Снаружи сторожка Секрета была просто вросшая в землю лачуга, сильно покосившаяся на один бок; вместо крыши была насыпана толстым слоем земля, покрытая густой травой и даже молодыми березками. Около этого дворца из сухарника была пригорожена "стая" для скотины и небольшой пригон. Внутренность сторожки заключалась всего в одной комнате - направо небольшая русская печь, налево в углу стол, сейчас от двери около стены деревянная кровать, две скамьи, колченогий стул - и только. На стене над кроватью висело два ружья, около печки полочка с посудой, под кроватью разбитый сундук с движимым, на покосившемся окне вечный горшок с красным перцем - дальше этого желания Прохорыча не шли, потому что Прохорыч в душе был немножко философ и, как все философы, жил по преимуществу духом. В этой избушке Прохорыч проживал со своей женой Власьевной и с двумя белоголовыми ребятишками и, кроме того, ухитрялся держать еще квартирантов - то каких-то каменотесов, то приисковых старателей, то гуртовщиков; кроме того, у него останавливались всегда охотники, особенно летом, когда кругом "середовины" было настоящее раздолье. Жена у Прохорыча, бабенка лет тридцати пяти, была как раз ему под пару и постоянно ходила с каким-то испуганным лицом.
- А вы вот что мне скажите, барин, - приставал Секрет к каждому новому знакомому, - чем я теперь живу в лесу?..
- Как чем: ведь ты жалованье получаешь, как лесник...

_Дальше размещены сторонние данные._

/-! ## §1 The two atoms from their family-level forms -/

/-- **`hVsplit` (= r5.6 `stub_valuationIneqSplit`, «∀ admissible `z₀`») from its FAMILY-LEVEL form**: at a SPLIT multiplicative
`p ≥ 5` with `ρ̄` onto on X11b, if for every value-pinned Kato family of `W` at `p` (newform `f`, datum `(ι, q, Λ)`, parameters
`(c, d₁, a, A, d′)` with the printed guards, family `(z, x)`, lift `y ∈ I.H`, period ratio `λ`) every non-zero Kummer logarithm `s` of the
bottom class of `y` satisfies `v(s) + v_p(λ/(q·R⁻_𝟙·∏_{ℓ∣A,ℓ≠p}P_ℓ(ℓ⁻¹))) − 2·v(log_ω P̂) ≤ v_p(#Ш_an) + v_p(∏c_ℓ) − 2·v_p(#tors) − 1`,
then the same inequality holds with `v(t)` for every Kummer logarithm `t ≠ 0` of the bottom class of every ADMISSIBLE `z₀`
(p768925 ★: `v(t) = v(s) + shift`). CONDITIONAL reduction; closes nothing by itself.
[cite: Kato2004Asterisque, Thm. 12.5 (1) (pp. 221–222), Ex. 13.3 (p. 225), Lemma 13.10 (1) (p. 230)] [cite: PerrinRiou1993AIF, §3.3] -/
theorem valuationIneqSplit_of_family
    (hFamSplit : ∀ (W : WeierstrassCurve ℚ) [W.IsElliptic] [W.IsGloballyMinimal] (p : ℕ) [Fact p.Prime]
      [ContinuousSMul ℤ_[p] (W.tateModule p)] [Module.Free ℤ_[p] (W.tateModule p)] [Module.Finite ℤ_[p] (W.tateModule p)],
      ClassX11b W p → 5 ≤ p → Surj W p → W.HasSplitMultiplicativeReductionAtPrime p →
      ∀ (h1 : W.mordellWeilRank = 1) (P : Fin W.mordellWeilRank → W.toAffine.Point),
        W.IsMordellWeilBasis P →
      ∀ (K : ZpExtension ℚ p) (hK : K.IsCyclotomic) (γ : absoluteGaloisGroup ℚ)
        (I : IwasawaH1Data W p K γ), K.IsTopGenerator γ →
      ∀ (hp : p ≠ 2) (N : ℕ) [NeZero N] (f : CuspForm (Gamma0 N) 2), IsNewformOf W f →
      ∀ (ι : (n : ℕ) → (CyclotomicField n ℚ →+* ℂ)) (q : ℚ)
        (Λ : ∀ (k : ℕ) (r : Finset (HeightOneSpectrum (𝓞 ℚ))),
          H1 (tateRep W p) (cycSubgroup p k r) →ₗ[ℤ_[p]] ℚ_[p] ⊗[ℚ] CyclotomicField (cycLevel p k r) ℚ)
        (c d₁ a : ℤ) (A : ℕ) (d' : ℤ)
        (z : ∀ (k : ℕ) (r : (cyclotomicLevelsRat p (badPlaces c d₁ A N)).Ideals),
          H1 (tateRep W p) ((cyclotomicLevelsRat p (badPlaces c d₁ A N)).level k r.1))
        (x : ∀ (k : ℕ) (r : (cyclotomicLevelsRat p (badPlaces c d₁ A N)).Ideals),
          CyclotomicField (cycLevel p k r.1) ℚ)
        (y : I.H) (perRatio : ℚ),
        q ≠ 0 → ZetaBody W p f ι ((q : ℚ) : ℝ) Λ c d₁ a A z x →
        (∀ n : ℕ, I.proj n y =
          levelToLayer W p hK hp (badPlaces c d₁ A N) n
            (z (n + 1) (cyclotomicLevelsRat p (badPlaces c d₁ A N)).idealOne)) →
        0 < A → Int.gcd c (6 * p * A) = 1 → Int.gcd d₁ (6 * p * N) = 1 → (d₁ : ℤ) * d' ≡ 1 [ZMOD (A : ℤ)] →
        ratCuspFactor f true c d₁ a A d' ≠ 0 → perRatio ≠ 0 →
        plusPeriod f = ((perRatio : ℚ) : ℝ) * W.realPeriodRat →
      ∀ s : ℚ_[p], HasLocPKummerLog W p (layerZeroToTop W p K (I.proj 0 y)) s → s ≠ 0 →
      ∀ qSha : ℚ, shaAn W = (qSha : ℂ) →
        s.valuation +
              padicValRat p (perRatio /
                (q * ratCuspFactor f true c d₁ a A d' * ∏ ℓ ∈ A.primeFactors.erase p, eulerFactorAtOne W N ℓ)) -
            2 * (padicLogLocal W p (WeierstrassCurve.Affine.Point.map (Algebra.ofId ℚ ℚ_[p]) (P (Fin.cast h1.symm 0)))).valuation ≤
          padicValRat p qSha + padicValNat p W.tamagawaProduct - 2 * padicValNat p W.torsionOrder - 1) :
    ∀ (W : WeierstrassCurve ℚ) [W.IsElliptic] [W.IsGloballyMinimal] (p : ℕ) [Fact p.Prime]
      [ContinuousSMul ℤ_[p] (W.tateModule p)],
      ClassX11b W p → 5 ≤ p → Surj W p → W.HasSplitMultiplicativeReductionAtPrime p →
      ∀ (h1 : W.mordellWeilRank = 1) (P : Fin W.mordellWeilRank → W.toAffine.Point),
        W.IsMordellWeilBasis P →
      ∀ (K : ZpExtension ℚ p) (hK : K.IsCyclotomic) (γ : absoluteGaloisGroup ℚ)
        (I : IwasawaH1Data W p K γ) (z₀ : I.H), K.IsTopGenerator γ → IsAdmissibleZetaClass W p K hK I z₀ →
      ∀ t : ℚ_[p], HasLocPKummerLog W p (layerZeroToTop W p K (I.proj 0 z₀)) t → t ≠ 0 →
      ∀ q : ℚ, shaAn W = (q : ℂ) →
        t.valuation -
            2 * (padicLogLocal W p (WeierstrassCurve.Affine.Point.map (Algebra.ofId ℚ ℚ_[p]) (P (Fin.cast h1.symm 0)))).valuation ≤
          padicValRat p q + padicValNat p W.tamagawaProduct - 2 * padicValNat p W.torsionOrder - 1 := by
  intro W _ _ p _ _ hX h5 hSurj hsplit h1 P hP K hK γ I z₀ hγ hz t ht ht0 qSha hqSha
  haveI : Module.Free ℤ_[p] (W.tateModule p) := module_free_tateModule_holds W p
  haveI : Module.Finite ℤ_[p] (W.tateModule p) := module_finite_tateModule_holds W p
  obtain ⟨hp, N, hN, f, hf, ι, q, Λ, c, d₁, a, A, d', z, x, y, perRatio, c₁, c₂, hq, hzeta, hy, hA, hc, hd, hdd',
    hR, hper0, hper, -, -, -, htr⟩ :=
    ErratumRoadFiveKatoFframeAdmissibleLogTransfer.exists_family_kummerLog_transfer_of_isAdmissibleZetaClass W p K hK I z₀ hz
  -- rank one ⇒ the bottom class of the lift `y` has a Kummer logarithm `s`
  obtain ⟨s, hs⟩ := ErratumRoadFiveKatoFframeValueAtoms.exists_hasLocPKummerLog_bottomClass W p (by omega) K I y
  obtain ⟨-, hiff, hval⟩ := htr t s ht hs
  have hs0 : s ≠ 0 := hiff.mp ht0
  have hfam := hFamSplit W p hX h5 hSurj hsplit h1 P hP K hK γ I hγ hp N f hf ι q Λ c d₁ a A d' z x y perRatio hq hzeta hy
    hA hc hd hdd' hR hper0 hper s hs hs0 qSha hqSha
  rw [hval ht0]
  exact hfam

- Я? Жалованье?.. Мое жалованье вот какое: приду к казенному лесничему за месячным, а он мне: "Ты проси у пластунского управителя жалованье-то, потому середовина-то ихняя", ну, я в Пластунский завод, там немец Бац управителем, ну, он гонит за жалованьем к казенному лесничему, потому, говорит, середовина казенная... Уж ходишь-ходишь, кланяешься-кланяешься. А бывает и так, что два жалованья получишь... Ей-богу!..
В качестве записного охотника Секрет врал любую половину, но его средства действительно были сомнительны, и он больше кормился от приезжавших охотников.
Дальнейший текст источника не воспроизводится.